WHAT YOU SHOULD DO: Give back exactly the lines of the entries below from the line with "is vacuous —" to the line with "end FinCell", inclusive, and only those.

EXERCISE DATA:
import Summits.HubbardSuperconductivity.HubbardSuperconductivity.Theorems.AnisotropyChordTransferFibre3FinMHoleConv

/-!
# Route `AnisotropyChord` / H0 rotor rung: FIN regime certificate at `L = 10` — kernel facts, part a

KERNEL FACTS (zero data): cells of the λ-cover of the a-priori window at `L = 10` pass the regime check in CONVOLUTION form
`FinCell.mholeCellOK3 10 a b` (`…Fibre3FinMHoleConv` / `…Fibre3FinConvCell`: layer-0/1 positivity, then either the cell is vacuous —
the anisotropy enclosure lies below `0` — or `‖Π⁰‖² > 0` and `hi(T⁺) ≤ lo(ε₁(1 − 5/V + 6/V²)/2)`, `T⁺ = 3λ − 6·Σ_x φ(x)Σ_y φ(y)f(y−x)² / ‖Π⁰‖²`
by row dot products over the `V²` pairs), one `decide +kernel` each (`maxHeartbeats 400000` pre-budgeted). The cell list
(14 points, units of `D = 2^60`; designed with the prover's float mirror `scratch/fin_iv3.py`) is assembled in `…Fibre3FinMHoleTen`.
Prover seat `hubbard-h0-rotor-p3` g4; helper for stmt-HubbardSuperconductivity-23918 (piece A of rung 19089; `--supports`, helper class).
WHAT THIS IS NOT: nothing here proves superconductivity in the Hubbard model (rotor TARGET as worded stays FALSE, g15 verdict); kernel
facts for ONE hypothesis (regime clause) of ONE conditional reduction at one `L`. Tree imports only; no sorry, no `native_decide`.
-/

set_option linter.dupNamespace false
set_option autoImplicit false

namespace Summit.HubbardSuperconductivity.HubbardSuperconductivity.Theorems.AnisotropyChord.Transfer.Fibre3

namespace FinCell

set_option maxHeartbeats 400000 in
/-- kernel fact: cell 1 of 13 at `L = 10`, `λ·2^60 ∈ [0, 1117406156598256]`, passes the regime check (convolution form). [folklore] -/
theorem cell10_1 : mholeCellOK3 10 0 1117406156598256 = true := by
  decide +kernel

set_option maxHeartbeats 400000 in
/-- kernel fact: cell 2 of 13 at `L = 10`, `λ·2^60 ∈ [1117406156598256, 2905256007155465]`, passes the regime check (convolution form). [folklore] -/
theorem cell10_2 : mholeCellOK3 10 1117406156598256 2905256007155465 = true := by
  decide +kernel

set_option maxHeartbeats 400000 in
/-- kernel fact: cell 3 of 13 at `L = 10`, `λ·2^60 ∈ [2905256007155465, 5765815768047000]`, passes the regime check (convolution form). [folklore] -/
theorem cell10_3 : mholeCellOK3 10 2905256007155465 5765815768047000 = true := by
  decide +kernel

end FinCell

end Summit.HubbardSuperconductivity.HubbardSuperconductivity.Theorems.AnisotropyChord.Transfer.Fibre3
import Summits.AtomisticToContinuum.FouriersLaw.Theorems.LocalOhmBVLocalOhmStubGibbsTermCovarianceDecayAux1
import Mathlib.MeasureTheory.Function.L2Space

/-!
# Per-term covariance decay for the free finite Gibbs state (stub `stub_gibbsTermCovarianceDecay`),
# helper II: block splitting of product-measure integrals and the `L²` bound of the left vector

Helper file for crux item stmt-AtomisticToContinuum-12009 (`LocalOhmBV.LocalOhm`, line `registered`,
stub T2 `stub_gibbsTermCovarianceDecay`); continuation of `…GibbsTermCovarianceDecayAux1` (the weight
`w N ζ` of the `N`-site chain relative to the product a priori measure `ρ^{⊗N}` and its gluing
identities). Measure theory on `Ω_N = Fin N → Y` with `π_N = ρ^{⊗N}` (`ρ` σ-finite):

* `exists_measurableEquiv_append`, `integral_pi_add_eq_integral_prod`, `integrable_comp_append_iff` —
  `Ω_{l+m} ≃ Ω_l × Ω_m` along `Fin.append` is measure preserving (Mathlib's `sumPiEquivProdPi` and
  `piCongrLeft finSumFinEquiv`);
* `exists_measurableEquiv_snoc`, `integral_mul_last_eq_integral_snoc`, `lintegral_pi_succ_eq_snoc` —
  `Ω_{e+1} ≃ Y × Ω_e` along `Fin.snoc` (Mathlib's `piFinSuccAbove` at `Fin.last`), i.e. freezing the
  last site;
* `integral_mul_w_split` — **block split** of a Gibbs-type integral `∫ F w_{e+1+m} dπ` for an
  observable `F(append ξ η) = Gl(ξ) Fr(ξ_e, η)`: the right block is integrated out into a function
  `R` of the boundary spin `ξ_e` (in the `Fin.cons` form of `SpecificHeatLimit.hetPath_spec`);
* `memLp_leftVector` — **the left vector is square integrable**: freezing the last site `x` of the
  left block and integrating out the others defines `Ĝ(x)`; by Cauchy–Schwarz and
  `leftWeight_snoc_le`, `∫ Ĝ² dρ ≤ Z_e · ∫ Gl² w_{e+1} dπ_{e+1}` with `Z_e = ∫ w_e dπ_e` — a product of two
  un-normalised Gibbs integrals of SHORTER chains (no transfer-operator input).

All [folklore]; no definitions (every object enters through a defining hypothesis).
-/

set_option autoImplicit false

SOLUTION TO THIS EXERCISE:
`FinCell.mholeCellOK3 10 a b` (`…Fibre3FinMHoleConv` / `…Fibre3FinConvCell`: layer-0/1 positivity, then either the cell is vacuous —
the anisotropy enclosure lies below `0` — or `‖Π⁰‖² > 0` and `hi(T⁺) ≤ lo(ε₁(1 − 5/V + 6/V²)/2)`, `T⁺ = 3λ − 6·Σ_x φ(x)Σ_y φ(y)f(y−x)² / ‖Π⁰‖²`
by row dot products over the `V²` pairs), one `decide +kernel` each (`maxHeartbeats 400000` pre-budgeted). The cell list
(14 points, units of `D = 2^60`; designed with the prover's float mirror `scratch/fin_iv3.py`) is assembled in `…Fibre3FinMHoleTen`.
Prover seat `hubbard-h0-rotor-p3` g4; helper for stmt-HubbardSuperconductivity-23918 (piece A of rung 19089; `--supports`, helper class).
WHAT THIS IS NOT: nothing here proves superconductivity in the Hubbard model (rotor TARGET as worded stays FALSE, g15 verdict); kernel
facts for ONE hypothesis (regime clause) of ONE conditional reduction at one `L`. Tree imports only; no sorry, no `native_decide`.
-/

set_option linter.dupNamespace false
set_option autoImplicit false

namespace Summit.HubbardSuperconductivity.HubbardSuperconductivity.Theorems.AnisotropyChord.Transfer.Fibre3

namespace FinCell

set_option maxHeartbeats 400000 in
/-- kernel fact: cell 1 of 13 at `L = 10`, `λ·2^60 ∈ [0, 1117406156598256]`, passes the regime check (convolution form). [folklore] -/
theorem cell10_1 : mholeCellOK3 10 0 1117406156598256 = true := by
  decide +kernel

set_option maxHeartbeats 400000 in
/-- kernel fact: cell 2 of 13 at `L = 10`, `λ·2^60 ∈ [1117406156598256, 2905256007155465]`, passes the regime check (convolution form). [folklore] -/
theorem cell10_2 : mholeCellOK3 10 1117406156598256 2905256007155465 = true := by
  decide +kernel

set_option maxHeartbeats 400000 in
/-- kernel fact: cell 3 of 13 at `L = 10`, `λ·2^60 ∈ [2905256007155465, 5765815768047000]`, passes the regime check (convolution form). [folklore] -/
theorem cell10_3 : mholeCellOK3 10 2905256007155465 5765815768047000 = true := by
  decide +kernel

end FinCell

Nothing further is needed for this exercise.